======== EXERCISE MATERIAL

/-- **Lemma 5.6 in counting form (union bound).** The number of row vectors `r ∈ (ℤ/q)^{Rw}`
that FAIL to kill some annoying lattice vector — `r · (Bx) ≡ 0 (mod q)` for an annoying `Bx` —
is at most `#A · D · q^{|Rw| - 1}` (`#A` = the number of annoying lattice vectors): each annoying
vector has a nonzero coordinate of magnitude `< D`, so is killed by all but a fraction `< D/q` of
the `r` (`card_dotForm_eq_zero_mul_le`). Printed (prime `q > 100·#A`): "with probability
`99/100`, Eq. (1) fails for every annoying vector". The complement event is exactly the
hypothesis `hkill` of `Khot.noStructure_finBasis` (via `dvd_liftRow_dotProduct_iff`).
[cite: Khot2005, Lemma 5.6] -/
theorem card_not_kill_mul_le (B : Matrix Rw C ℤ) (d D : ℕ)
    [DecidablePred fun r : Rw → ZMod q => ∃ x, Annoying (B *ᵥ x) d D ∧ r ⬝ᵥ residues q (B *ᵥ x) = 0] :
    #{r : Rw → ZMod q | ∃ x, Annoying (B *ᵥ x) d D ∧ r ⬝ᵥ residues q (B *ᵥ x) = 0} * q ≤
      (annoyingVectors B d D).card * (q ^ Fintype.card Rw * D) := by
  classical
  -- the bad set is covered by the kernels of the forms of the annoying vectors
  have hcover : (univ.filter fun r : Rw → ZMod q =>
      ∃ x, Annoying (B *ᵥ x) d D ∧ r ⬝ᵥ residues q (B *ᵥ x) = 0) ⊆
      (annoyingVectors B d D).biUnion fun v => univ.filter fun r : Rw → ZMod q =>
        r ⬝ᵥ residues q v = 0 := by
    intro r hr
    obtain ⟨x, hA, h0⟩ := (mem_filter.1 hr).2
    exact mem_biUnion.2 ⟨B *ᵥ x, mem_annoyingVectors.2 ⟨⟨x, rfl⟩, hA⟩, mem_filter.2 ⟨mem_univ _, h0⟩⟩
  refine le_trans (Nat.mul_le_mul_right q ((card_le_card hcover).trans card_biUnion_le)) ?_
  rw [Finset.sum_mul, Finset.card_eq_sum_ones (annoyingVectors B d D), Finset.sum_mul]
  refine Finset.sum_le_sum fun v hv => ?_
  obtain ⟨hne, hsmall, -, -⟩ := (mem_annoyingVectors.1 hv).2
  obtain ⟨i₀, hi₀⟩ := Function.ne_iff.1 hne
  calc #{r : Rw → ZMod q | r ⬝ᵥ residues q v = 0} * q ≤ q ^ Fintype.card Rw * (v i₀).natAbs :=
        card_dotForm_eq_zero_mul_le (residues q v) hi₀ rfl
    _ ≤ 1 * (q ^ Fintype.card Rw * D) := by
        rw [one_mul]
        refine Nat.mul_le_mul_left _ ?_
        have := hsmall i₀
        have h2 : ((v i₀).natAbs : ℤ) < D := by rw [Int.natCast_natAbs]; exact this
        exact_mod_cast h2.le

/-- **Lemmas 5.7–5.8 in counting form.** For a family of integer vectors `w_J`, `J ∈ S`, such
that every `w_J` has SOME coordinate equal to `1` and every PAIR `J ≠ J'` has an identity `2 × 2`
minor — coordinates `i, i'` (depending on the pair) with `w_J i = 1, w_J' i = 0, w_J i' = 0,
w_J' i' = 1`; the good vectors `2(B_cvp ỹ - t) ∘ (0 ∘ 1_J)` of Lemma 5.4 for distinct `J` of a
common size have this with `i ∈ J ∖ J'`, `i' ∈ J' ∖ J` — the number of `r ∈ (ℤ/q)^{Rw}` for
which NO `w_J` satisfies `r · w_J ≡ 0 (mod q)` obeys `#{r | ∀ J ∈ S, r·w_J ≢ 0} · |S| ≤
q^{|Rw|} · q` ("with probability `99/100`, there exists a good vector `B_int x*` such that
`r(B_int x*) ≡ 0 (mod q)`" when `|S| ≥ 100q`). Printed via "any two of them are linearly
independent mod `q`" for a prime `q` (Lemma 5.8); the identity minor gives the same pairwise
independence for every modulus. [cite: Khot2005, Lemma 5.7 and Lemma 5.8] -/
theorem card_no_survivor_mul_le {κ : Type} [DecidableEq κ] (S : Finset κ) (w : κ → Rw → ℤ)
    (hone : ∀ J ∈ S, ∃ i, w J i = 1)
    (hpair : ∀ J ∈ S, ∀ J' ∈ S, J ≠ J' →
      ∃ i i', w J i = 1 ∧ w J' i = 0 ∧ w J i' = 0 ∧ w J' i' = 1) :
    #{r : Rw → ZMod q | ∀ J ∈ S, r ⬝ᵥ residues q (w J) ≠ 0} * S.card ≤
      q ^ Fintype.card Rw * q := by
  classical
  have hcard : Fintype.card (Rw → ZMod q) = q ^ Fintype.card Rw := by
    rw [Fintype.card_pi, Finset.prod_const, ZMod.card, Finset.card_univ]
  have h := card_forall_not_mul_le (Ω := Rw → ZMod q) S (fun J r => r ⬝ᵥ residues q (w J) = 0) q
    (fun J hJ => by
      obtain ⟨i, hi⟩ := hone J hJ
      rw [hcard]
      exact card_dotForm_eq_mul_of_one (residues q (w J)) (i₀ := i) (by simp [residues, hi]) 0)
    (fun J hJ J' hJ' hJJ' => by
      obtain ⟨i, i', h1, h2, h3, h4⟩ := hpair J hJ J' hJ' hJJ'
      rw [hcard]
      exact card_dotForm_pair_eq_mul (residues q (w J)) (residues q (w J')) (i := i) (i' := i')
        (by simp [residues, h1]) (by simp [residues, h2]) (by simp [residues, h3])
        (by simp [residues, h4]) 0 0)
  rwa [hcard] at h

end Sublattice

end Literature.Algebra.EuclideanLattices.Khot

================

- [WORK ORDER] From the listing above, return every line that contains the word "hpair".

- [ANSWER TO THIS EXERCISE]
    (hpair : ∀ J ∈ S, ∀ J' ∈ S, J ≠ J' →
      obtain ⟨i, i', h1, h2, h3, h4⟩ := hpair J hJ J' hJ' hJJ'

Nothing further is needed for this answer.